Go through the records and copy each line where the string "varieties" occurs.

*** Opening of Data supplied ***

import Literature.Barriers.CriticalPhenomena.PlaquetteWalkAngleLimitZeta
import HarnessLib

/-!
# Barrier catalogue (SAWScalingLimit): eighth-root phase sums — the four coordinates, and ANTIPODE-FREE phase sets cannot cancel
(«ANTIPODE-FREE PHASES»)

Companion of `PlaquetteWalkAngleLimitZeta` (`zeta32 = ζ = e^{iπ/16}`, sixteen coordinates). By the PHASE LAW (`PlaquetteWalkAngleLimitPhase`) the limit weight of a
walk of the `Z → ∞` model is `± (i√2)^m · ζ₈^X`, `ζ₈ = ζ⁴`; at a fixed level all wound members at a cell of the hole column share `m`, so the level-`j` wound sum is
`(i√2)^m · Σ_{k<8} N_k ζ^{4k}` with `N_k ∈ ℕ` the number of members of phase `k`. This file records the exact cancellation criterion:

* ★★ `sum_zeta32_pow_four_eq_zero_iff` — **`Σ_{k<8} N_k ζ^{4k} = 0 ⟺ N₀ = N₄ ∧ N₁ = N₅ ∧ N₂ = N₆ ∧ N₃ = N₇`** (integer coefficients; `ζ¹⁶ = −1` and the sixteen
  coordinates of `ℚ(ζ)`): an eighth-root phase sum vanishes iff every ANTIPODAL pair of phases is balanced;
* ★★ `eq_zero_of_antipodeFree` — if no antipodal pair `{k, k+4}` is doubly occupied, the sum vanishes only when every `N_k = 0`;
* ★★★ `sum_phases_above_eq_zero_iff` / `sum_phases_below_eq_zero_iff` — the two ANTIPODE-FREE sets of the lane's census law in the hole column
  (FINDING-YB-HOLE-COLUMN-FOUR-PHASE: at the cells `(w.1 − 1, w.2 + y)` every cost-`7` wound member has phase in `{1,2,4,7}` for `y ≥ 1`, in `{0,2,5,7}` for
  `y ≤ −1`; kit j298353, 2 250 cells, no exception): `N₁ζ⁴ + N₂ζ⁸ + N₄ζ¹⁶ + N₇ζ²⁸ = 0 ⟺ N₁ = N₂ = N₄ = N₇ = 0`, and the same for `{0,2,5,7}` — so in the hole
  column the level-`7` wound sum vanishes iff there is no member, although the four phase directions do NOT lie in a half-plane.

Elementary (cyclotomic coordinates). [GlazmanManolescu2019 §1 eq. (1), Lemma 2.1 (the `Z → ∞` bookkeeping is lane plumbing on the printed weights)]
-/

noncomputable section

namespace Literature.Barriers.CriticalPhenomena.PlaquetteWalk

open Complex

/-! ## Eight phases, four coordinates -/

/-- ★★ **THE FOUR COORDINATES OF AN EIGHTH-ROOT PHASE SUM**: with `ζ = e^{iπ/16}` (so `ζ⁴ = ζ₈`, `ζ¹⁶ = −1`),
`N₀ + N₁ζ⁴ + N₂ζ⁸ + N₃ζ¹² + N₄ζ¹⁶ + N₅ζ²⁰ + N₆ζ²⁴ + N₇ζ²⁸ = 0 ⟺ N₀ = N₄ ∧ N₁ = N₅ ∧ N₂ = N₆ ∧ N₃ = N₇` for integers `N_k`.
[cite: GlazmanManolescu2019, §1, eq. (1) (standard cyclotomic algebra; lane plumbing for the exact census)] -/
theorem sum_zeta32_pow_four_eq_zero_iff (N₀ N₁ N₂ N₃ N₄ N₅ N₆ N₇ : ℤ) :
    (N₀ : ℂ) + N₁ * zeta32 ^ 4 + N₂ * zeta32 ^ 8 + N₃ * zeta32 ^ 12 + N₄ * zeta32 ^ 16 + N₅ * zeta32 ^ 20 + N₆ * zeta32 ^ 24 +
        N₇ * zeta32 ^ 28 = 0 ↔
      N₀ = N₄ ∧ N₁ = N₅ ∧ N₂ = N₆ ∧ N₃ = N₇ := by
  have h16 : zeta32 ^ 16 = -1 := zeta32_pow_sixteen
  constructor
  · intro h
    -- the reduced combination `(N₀−N₄) + (N₁−N₅)ζ⁴ + (N₂−N₆)ζ⁸ + (N₃−N₇)ζ¹²` vanishes
    have hred : ((N₀ - N₄ : ℤ) : ℂ) + ((N₁ - N₅ : ℤ) : ℂ) * zeta32 ^ 4 + ((N₂ - N₆ : ℤ) : ℂ) * zeta32 ^ 8 +
        ((N₃ - N₇ : ℤ) : ℂ) * zeta32 ^ 12 = 0 := by
      push_cast
      linear_combination h - ((N₄ : ℂ) + (N₅ : ℂ) * zeta32 ^ 4 + (N₆ : ℂ) * zeta32 ^ 8 + (N₇ : ℂ) * zeta32 ^ 12) * h16
    -- as a sixteen-coordinate vector
    let c : Fin 16 → ℤ := ![N₀ - N₄, 0, 0, 0, N₁ - N₅, 0, 0, 0, N₂ - N₆, 0, 0, 0, N₃ - N₇, 0, 0, 0]
    have hsum : ∑ i : Fin 16, (c i : ℂ) * zeta32 ^ (i : ℕ) = 0 := by
      rw [← hred]
      simp [Fin.sum_univ_succ, c]
      ring
    have hz := eq_zero_of_sum_zeta32_pow_eq_zero_int c hsum
    have e0 : N₀ - N₄ = 0 := hz 0
    have e1 : N₁ - N₅ = 0 := hz 4
    have e2 : N₂ - N₆ = 0 := hz 8
    have e3 : N₃ - N₇ = 0 := hz 12
    omega
  · rintro ⟨e0, e1, e2, e3⟩
    rw [e0, e1, e2, e3]
    linear_combination ((N₄ : ℂ) + (N₅ : ℂ) * zeta32 ^ 4 + (N₆ : ℂ) * zeta32 ^ 8 + (N₇ : ℂ) * zeta32 ^ 12) * h16

/-- ★★ **ANTIPODE-FREE PHASE SETS CANNOT CANCEL**: if for every `k < 4` at most one of the phases `k`, `k + 4` is occupied (`N_k = 0 ∨ N_{k+4} = 0`), then the
eighth-root phase sum with NATURAL coefficients vanishes only if every `N_k = 0`. [cite: GlazmanManolescu2019, §1, eq. (1) (standard cyclotomic algebra; lane plumbing)] -/
theorem eq_zero_of_antipodeFree (N₀ N₁ N₂ N₃ N₄ N₅ N₆ N₇ : ℕ) (a0 : N₀ = 0 ∨ N₄ = 0) (a1 : N₁ = 0 ∨ N₅ = 0) (a2 : N₂ = 0 ∨ N₆ = 0)
    (a3 : N₃ = 0 ∨ N₇ = 0)
    (h : (N₀ : ℂ) + N₁ * zeta32 ^ 4 + N₂ * zeta32 ^ 8 + N₃ * zeta32 ^ 12 + N₄ * zeta32 ^ 16 + N₅ * zeta32 ^ 20 + N₆ * zeta32 ^ 24 +
        N₇ * zeta32 ^ 28 = 0) :
    N₀ = 0 ∧ N₁ = 0 ∧ N₂ = 0 ∧ N₃ = 0 ∧ N₄ = 0 ∧ N₅ = 0 ∧ N₆ = 0 ∧ N₇ = 0 := by
  have h' : ((N₀ : ℤ) : ℂ) + ((N₁ : ℤ) : ℂ) * zeta32 ^ 4 + ((N₂ : ℤ) : ℂ) * zeta32 ^ 8 + ((N₃ : ℤ) : ℂ) * zeta32 ^ 12 +
      ((N₄ : ℤ) : ℂ) * zeta32 ^ 16 + ((N₅ : ℤ) : ℂ) * zeta32 ^ 20 + ((N₆ : ℤ) : ℂ) * zeta32 ^ 24 + ((N₇ : ℤ) : ℂ) * zeta32 ^ 28 = 0 := by
    push_cast; exact h
  obtain ⟨e0, e1, e2, e3⟩ := (sum_zeta32_pow_four_eq_zero_iff _ _ _ _ _ _ _ _).1 h'
  omega

/-! ## The two antipode-free sets of the hole column -/

/-- ★★★ **THE PHASE SET `{1, 2, 4, 7}` CANNOT CANCEL** (the cost-`7` wound members at a hole-column cell ABOVE the hole, FINDING-YB-HOLE-COLUMN-FOUR-PHASE):
`N₁ζ⁴ + N₂ζ⁸ + N₄ζ¹⁶ + N₇ζ²⁸ = 0 ⟺ N₁ = N₂ = N₄ = N₇ = 0`, for integers. [cite: GlazmanManolescu2019, §1, eq. (1) and Lemma 2.1 (lane plumbing: the `Z → ∞` phase sum)] -/
theorem sum_phases_above_eq_zero_iff (N₁ N₂ N₄ N₇ : ℤ) :
    (N₁ : ℂ) * zeta32 ^ 4 + N₂ * zeta32 ^ 8 + N₄ * zeta32 ^ 16 + N₇ * zeta32 ^ 28 = 0 ↔ N₁ = 0 ∧ N₂ = 0 ∧ N₄ = 0 ∧ N₇ = 0 := by
  have key := sum_zeta32_pow_four_eq_zero_iff 0 N₁ N₂ 0 N₄ 0 0 N₇
  constructor
  · intro h
    have h' : ((0 : ℤ) : ℂ) + N₁ * zeta32 ^ 4 + N₂ * zeta32 ^ 8 + ((0 : ℤ) : ℂ) * zeta32 ^ 12 + N₄ * zeta32 ^ 16 + ((0 : ℤ) : ℂ) * zeta32 ^ 20 +
        ((0 : ℤ) : ℂ) * zeta32 ^ 24 + N₇ * zeta32 ^ 28 = 0 := by
      push_cast; linear_combination h
    obtain ⟨e0, e1, e2, e3⟩ := key.1 h'
    omega
  · rintro ⟨e1, e2, e4, e7⟩
    rw [e1, e2, e4, e7]; push_cast; ring

/-- ★★★ **THE PHASE SET `{0, 2, 5, 7}` CANNOT CANCEL** (the cost-`7` wound members at a hole-column cell BELOW the hole):
`N₀ + N₂ζ⁸ + N₅ζ²⁰ + N₇ζ²⁸ = 0 ⟺ N₀ = N₂ = N₅ = N₇ = 0`, for integers. [cite: GlazmanManolescu2019, §1, eq. (1) and Lemma 2.1 (lane plumbing: the `Z → ∞` phase sum)] -/
theorem sum_phases_below_eq_zero_iff (N₀ N₂ N₅ N₇ : ℤ) :
    (N₀ : ℂ) + N₂ * zeta32 ^ 8 + N₅ * zeta32 ^ 20 + N₇ * zeta32 ^ 28 = 0 ↔ N₀ = 0 ∧ N₂ = 0 ∧ N₅ = 0 ∧ N₇ = 0 := by
  have key := sum_zeta32_pow_four_eq_zero_iff N₀ 0 N₂ 0 0 N₅ 0 N₇
  constructor
  · intro h
    have h' : (N₀ : ℂ) + ((0 : ℤ) : ℂ) * zeta32 ^ 4 + N₂ * zeta32 ^ 8 + ((0 : ℤ) : ℂ) * zeta32 ^ 12 + ((0 : ℤ) : ℂ) * zeta32 ^ 16 + N₅ * zeta32 ^ 20 +
        ((0 : ℤ) : ℂ) * zeta32 ^ 24 + N₇ * zeta32 ^ 28 = 0 := by
      push_cast; linear_combination h
    obtain ⟨e0, e1, e2, e3⟩ := key.1 h'
    omega
  · rintro ⟨e0, e2, e5, e7⟩
    rw [e0, e2, e5, e7]; push_cast; ring

end Literature.Barriers.CriticalPhenomena.PlaquetteWalk
import Mathlib
import HarnessLib
import HarnessLib.Audit
import Summits.MatrixMultiplication.Statement
import Literature.Computability.AlgebraicComplexity.MatrixMultiplicationExponent
import Literature.Computability.AlgebraicComplexity.SchoenhageTau
import Literature.Computability.AlgebraicComplexity.GroupAlgebraTensor
import Literature.Computability.AlgebraicComplexity.CohnUmansTPP
import Literature.RepresentationTheory.FiniteGroups.CharacterDegrees
import Literature.RepresentationTheory.FiniteGroups.WedderburnBlocks
import HarnessLib.Audit.Status.Attr
import Literature.AlgebraicGeometry.Modules.PullbackStalk
import Literature.NumberTheory.DiophantineGeometry.AVIsogenyFlat
import HarnessLib

/-!
# Pull-back of `𝒪`-modules along an isogeny of abelian varieties is exact

An isogeny `g : A → B` of abelian varieties over a field is flat (Görtz–Wedhorn II, Prop. 27.54;
the tree's `AbelianVariety.IsIsogeny.flat_toSchemeHom_holds`), so by «flat pull-back is exact»
(The Stacks Project, Tag 02N2; the tree's `Modules/PullbackStalk`:
`preservesMonomorphisms_pullback_of_flat`, `preservesFiniteLimits_pullback_of_flat`) the pull-back
functor `g^* = Scheme.Modules.pullback g : Mod(𝒪_B) ⥤ Mod(𝒪_A)` preserves monomorphisms, finite
limits, exactness and short exact sequences — on ALL `𝒪_B`-modules.

* `AbelianVariety.IsIsogeny.preservesMonomorphisms_pullback` — the form consumed by the cell
  `pub-hodge-ring2` (crux stmt-HodgeConjecture-26512, route K: hypothesis
  `(Scheme.Modules.pullback g).PreservesMonomorphisms` of the `Ext`-adjunction along an isogeny).
* `AbelianVariety.IsIsogeny.preservesFiniteLimits_pullback`, `….preservesHomology_pullback`,
  `….exact_map_pullback`, `….shortExact_map_pullback`.

Everything is proved; no named facts.

## References

* U. Görtz, T. Wedhorn, *Algebraic Geometry II* (2023), Prop. 27.54 (isogenies are flat). [GortzWedhorn2023]
* The Stacks Project, Tag 02N2 (flat pull-back is exact). [StacksProject]
-/

noncomputable section

open CategoryTheory CategoryTheory.Limits AlgebraicGeometry

universe u

namespace Literature.AlgebraicGeometry.Motives

namespace AbelianVariety

variable {K : Type u} [Field K] {A B : AbelianVariety K}

/-- **Pull-back along an isogeny preserves monomorphisms of `𝒪`-modules** (all modules): an
isogeny is flat (Görtz–Wedhorn II, Prop. 27.54) and flat pull-back is exact (Stacks, Tag 02N2).
[cite: GortzWedhorn2023, Prop. 27.54] [cite: StacksProject, Tag 02N2] -/
theorem IsIsogeny.preservesMonomorphisms_pullback {g : A ⟶ B} (hg : IsIsogeny g) :
    (Scheme.Modules.pullback (Hom.toSchemeHom g)).PreservesMonomorphisms := by
  haveI : Flat (Hom.toSchemeHom g) := IsIsogeny.flat_toSchemeHom_holds hg
  exact Literature.AlgebraicGeometry.Modules.preservesMonomorphisms_pullback_of_flat _

/-- **Pull-back along an isogeny is exact**: it preserves finite limits (and, being a left
adjoint, all colimits). [cite: GortzWedhorn2023, Prop. 27.54] [cite: StacksProject, Tag 02N2] -/
theorem IsIsogeny.preservesFiniteLimits_pullback {g : A ⟶ B} (hg : IsIsogeny g) :
    PreservesFiniteLimits (Scheme.Modules.pullback (Hom.toSchemeHom g)) := by
  haveI : Flat (Hom.toSchemeHom g) := IsIsogeny.flat_toSchemeHom_holds hg
  exact Literature.AlgebraicGeometry.Modules.preservesFiniteLimits_pullback_of_flat _

/-- Pull-back along an isogeny preserves homology. [cite: GortzWedhorn2023, Prop. 27.54]
[cite: StacksProject, Tag 02N2] -/
theorem IsIsogeny.preservesHomology_pullback {g : A ⟶ B} (hg : IsIsogeny g) :
    (Scheme.Modules.pullback (Hom.toSchemeHom g)).PreservesHomology := by
  haveI : Flat (Hom.toSchemeHom g) := IsIsogeny.flat_toSchemeHom_holds hg
  exact Literature.AlgebraicGeometry.Modules.preservesHomology_pullback_of_flat _

/-- Pull-back along an isogeny preserves exactness of short complexes of `𝒪`-modules.
[cite: GortzWedhorn2023, Prop. 27.54] [cite: StacksProject, Tag 02N2] -/
theorem IsIsogeny.exact_map_pullback {g : A ⟶ B} (hg : IsIsogeny g)
    (S : ShortComplex B.X.left.Modules) (hS : S.Exact) :
    (S.map (Scheme.Modules.pullback (Hom.toSchemeHom g))).Exact := by
  haveI : Flat (Hom.toSchemeHom g) := IsIsogeny.flat_toSchemeHom_holds hg
  exact Literature.AlgebraicGeometry.Modules.exact_map_pullback_of_flat _ hS

/-- Pull-back along an isogeny preserves short exact sequences of `𝒪`-modules.
[cite: GortzWedhorn2023, Prop. 27.54] [cite: StacksProject, Tag 02N2] -/
theorem IsIsogeny.shortExact_map_pullback {g : A ⟶ B} (hg : IsIsogeny g)
    (S : ShortComplex B.X.left.Modules) (hS : S.ShortExact) :
    (S.map (Scheme.Modules.pullback (Hom.toSchemeHom g))).ShortExact := by
  haveI : Flat (Hom.toSchemeHom g) := IsIsogeny.flat_toSchemeHom_holds hg
  exact Literature.AlgebraicGeometry.Modules.shortExact_map_pullback_of_flat' _ hS

end AbelianVariety

end Literature.AlgebraicGeometry.Motives

end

*** Close of Data supplied ***

(Expected answer):
# Pull-back of `𝒪`-modules along an isogeny of abelian varieties is exact
An isogeny `g : A → B` of abelian varieties over a field is flat (Görtz–Wedhorn II, Prop. 27.54;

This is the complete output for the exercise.